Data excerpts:

Segment Open

/-- **The tail piece**: `v :: tail` is a self-avoiding lattice path, `tail ≠ []`, its vertices other than possibly the exit vertex lie in
the slab `1 ≤ −ξ ≤ H−1` inside the width, the exit vertex is laterally outside (`|X − 3| ≥ 3W`) at the height of the previous vertex, and the
walk needs `2·|tail| ≥ 3W − |X_v − 3|` steps to get there. [cite: Beaton2014RotatedHoneycomb, §4, proof of Proposition 11] -/
private theorem tailL_spec (hH : 1 ≤ H) (hW : 1 ≤ Wd) {P : List HV} (hP : IsMidWalk ((rotStripV H Wd).erase wOut) P)
    (hc : IsRotLatDart H Wd (finalDart P)) (ht : topContacts H P ≠ 0) :
    (topL H P :: tailL H P).IsChain hvGraph.Adj ∧ (topL H P :: tailL H P).Nodup ∧ tailL H P ≠ [] ∧
      |xX (topL H P) - 3| < 3 * Wd ∧ 3 * (Wd : ℤ) - |xX (topL H P) - 3| ≤ 2 * (((tlL H P).length : ℤ) + 1) ∧
      (tlL H P).length < #((rotStripV H Wd).erase wOut) ∧
      ∃ t₁, (tailL H P).head? = some t₁ ∧ hvGraph.Adj (topL H P) t₁ ∧ tailL H P ∈ pieceL H (t₁, (tlL H P).length) := by
  obtain ⟨l, hl, hPeq, hin, hsplit, hcore, hlast, hvxi, htl_top, hw_notin, hxw, hfar, hch, hhd, hadj, hV, hnd⟩ := anatomyL hW hP hc ht
  obtain ⟨htail, hOc⟩ := tail_boundsL hW hP hc ht
  have hcl : (coreL H P).getLast hcore = topL H P := by
    rw [List.getLast?_eq_some_getLast hcore, Option.some_inj] at hlast; exact hlast
  have hvmem : topL H P ∈ coreL H P := hcl ▸ List.getLast_mem hcore
  have hvV : topL H P ∈ (rotStripV H Wd).erase wOut := hV _ (hsplit ▸ List.mem_append_left _ hvmem)
  have hvX : |xX (topL H P) - 3| < 3 * Wd := by
    rw [mem_erase, mem_rotStripV_iff] at hvV
    rcases hvV.2 with h | h | ⟨-, -, h⟩
    · exact absurd h hvV.1
    · exfalso
      have h1 := congrArg xi h
      rw [hvxi, xi_hvOrigin] at h1
      have h2 : (1:ℤ) ≤ H := by exact_mod_cast hH
      omega
    · exact h
  -- the two junction adjacencies and the chain `v :: tl ++ [w]`
  have hcht : (coreL H P ++ tlL H P).IsChain hvGraph.Adj := by rw [hsplit]; exact hch
  have hadj_vt : ∀ t₁ t', tlL H P = t₁ :: t' → hvGraph.Adj (topL H P) t₁ := fun t₁ t' htt =>
    (List.isChain_append.1 hcht).2.2 _ (by rw [hlast]; exact Option.mem_some_iff.mpr rfl) _ (by rw [htt]; rfl)
  have hchain : (topL H P :: tailL H P).IsChain hvGraph.Adj := by
    rw [tailL, List.isChain_cons]
    constructor
    · intro b hb
      by_cases h0 : tlL H P = []
      · rw [h0, List.nil_append] at hb
        simp only [List.head?_cons, Option.mem_def, Option.some_inj] at hb
        subst hb; exact (hxw.1 h0).1
      · obtain ⟨t₁, t', htt⟩ := List.exists_cons_of_ne_nil h0
        rw [htt, List.cons_append, List.head?_cons, Option.mem_def, Option.some_inj] at hb
        subst hb; exact hadj_vt t₁ t' htt
    · rw [List.isChain_append]
      refine ⟨(List.isChain_append.1 hcht).2.1, List.isChain_singleton _, fun x hx y hy => ?_⟩
      simp only [List.head?_cons, Option.mem_def, Option.some_inj] at hy
      subst hy
      have h0 : tlL H P ≠ [] := by rintro h0; rw [h0] at hx; simp at hx
      rw [List.getLast?_eq_some_getLast h0, Option.mem_def, Option.some_inj] at hx
      subst hx; exact (hxw.2 h0).1
  have hnodup : (topL H P :: tailL H P).Nodup := by
    rw [tailL, List.nodup_cons, List.nodup_append]
    have hndt : (tlL H P).Nodup := by rw [← hsplit] at hnd; exact hnd.of_append_right
    refine ⟨?_, hndt, List.nodup_singleton _, ?_⟩
    · rw [List.mem_append, List.mem_singleton, not_or]
      constructor
      · intro hvt; rw [← hsplit] at hnd; exact (List.disjoint_of_nodup_append hnd) hvmem hvt
      · intro hve; apply hw_notin; rw [← hve]; exact hsplit ▸ List.mem_append_left _ hvmem
    · intro x hx y hy hxy
      rw [List.mem_singleton] at hy; subst hy; subst hxy
      exact hw_notin (hsplit ▸ List.mem_append_right _ hx)
  have hne : tailL H P ≠ [] := by simp [tailL]
  -- the length bound: each step moves `X` by at most 2
  have hsteps : ∀ (L : List HV) (a : HV), (a :: L).IsChain hvGraph.Adj → |xX ((a :: L).getLast (List.cons_ne_nil _ _)) - xX a| ≤ 2 * L.length := by
    intro L
    induction L with
    | nil => intro a _; simp
    | cons b L ih =>
      intro a hchL
      have hab : hvGraph.Adj a b := (List.isChain_cons_cons.1 hchL).1
      have hrest := ih b (List.isChain_cons_cons.1 hchL).2
      have h1 := abs_xX_sub_le_of_adj hab
      rw [List.getLast_cons (List.cons_ne_nil _ _)]
      have := abs_sub_le (xX ((b :: L).getLast (List.cons_ne_nil _ _))) (xX b) (xX a)
      simp only [List.length_cons]; push_cast; linarith
  have hlastw : (topL H P :: tailL H P).getLast (List.cons_ne_nil _ _) = exL P := by
    simp [tailL]
  have hlen : 3 * (Wd : ℤ) - |xX (topL H P) - 3| ≤ 2 * (tailL H P).length := by
    have h1 := hsteps (tailL H P) (topL H P) hchain
    rw [hlastw] at h1
    have h2 := abs_sub_abs_le_abs_sub (xX (exL P) - 3) (xX (topL H P) - 3)
    have : xX (exL P) - 3 - (xX (topL H P) - 3) = xX (exL P) - xX (topL H P) := by ring
    rw [this] at h2
    linarith
  have hlen' : 3 * (Wd : ℤ) - |xX (topL H P) - 3| ≤ 2 * (((tlL H P).length : ℤ) + 1) := by
    rw [tailL, List.length_append, List.length_singleton] at hlen; push_cast at hlen; exact hlen
  have hN : (tlL H P).length < #((rotStripV H Wd).erase wOut) := by
    have h1 := hP.mwLen_le_card
    rw [← hP.length_inner, hin, ← hsplit, List.length_append] at h1
    have h2 : 1 ≤ (coreL H P).length := List.length_pos_iff.2 hcore
    omega
  refine ⟨hchain, hnodup, hne, hvX, hlen', hN, ?_⟩
  by_cases h0 : tlL H P = []
  · refine ⟨exL P, by rw [tailL, h0, List.nil_append]; rfl, (hxw.1 h0).1, ?_⟩
    simp [pieceL, tailL, h0]
  · obtain ⟨t₁, t', htt⟩ := List.exists_cons_of_ne_nil h0
    refine ⟨t₁, by rw [tailL, htt]; rfl, hadj_vt t₁ t' htt, ?_⟩
    have hk : (tlL H P).length ≠ 0 := by rw [htt]; simp
    rw [pieceL, if_neg hk]
    -- `tail = t₁ :: (t' ++ [w])` is a `|tl|`-step SAW from `t₁` inside the slab of height `H-1`
    rw [slabSAWs, mem_filter, mem_sawFin_iff, mem_sawLists_iff]
    have hch2 : (tailL H P).IsChain hvGraph.Adj := (List.isChain_cons.1 hchain).2
    refine ⟨⟨hch2, by rw [tailL, htt]; rfl, by rw [tailL, List.length_append, List.length_singleton], (List.nodup_cons.1 hnodup).2⟩, ?_⟩
    intro u hu
    rw [tailL, List.mem_append, List.mem_singleton] at hu
    rcases hu with hu | rfl
    · obtain ⟨a1, a2, -⟩ := htail u hu; exact ⟨a1, by omega⟩
    · -- the exit vertex has the height of the last tail vertex
      obtain ⟨a1, a2, -⟩ := htail _ (List.getLast_mem h0)
      rw [(hxw.2 h0).2]; exact ⟨a1, by omega⟩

Segment Closed

** TASK REQUIREMENTS **
Could you reproduce exactly the lines of the entries above, from the one with "have h2 : (1:ℤ)" through the one with "[List.head?_cons, Option.mem_def, Option.some_inj] at hb", and nothing else?

** REPLY TO THE TASK **
      have h2 : (1:ℤ) ≤ H := by exact_mod_cast hH
      omega
    · exact h
  -- the two junction adjacencies and the chain `v :: tl ++ [w]`
  have hcht : (coreL H P ++ tlL H P).IsChain hvGraph.Adj := by rw [hsplit]; exact hch
  have hadj_vt : ∀ t₁ t', tlL H P = t₁ :: t' → hvGraph.Adj (topL H P) t₁ := fun t₁ t' htt =>
    (List.isChain_append.1 hcht).2.2 _ (by rw [hlast]; exact Option.mem_some_iff.mpr rfl) _ (by rw [htt]; rfl)
  have hchain : (topL H P :: tailL H P).IsChain hvGraph.Adj := by
    rw [tailL, List.isChain_cons]
    constructor
    · intro b hb
      by_cases h0 : tlL H P = []
      · rw [h0, List.nil_append] at hb
        simp only [List.head?_cons, Option.mem_def, Option.some_inj] at hb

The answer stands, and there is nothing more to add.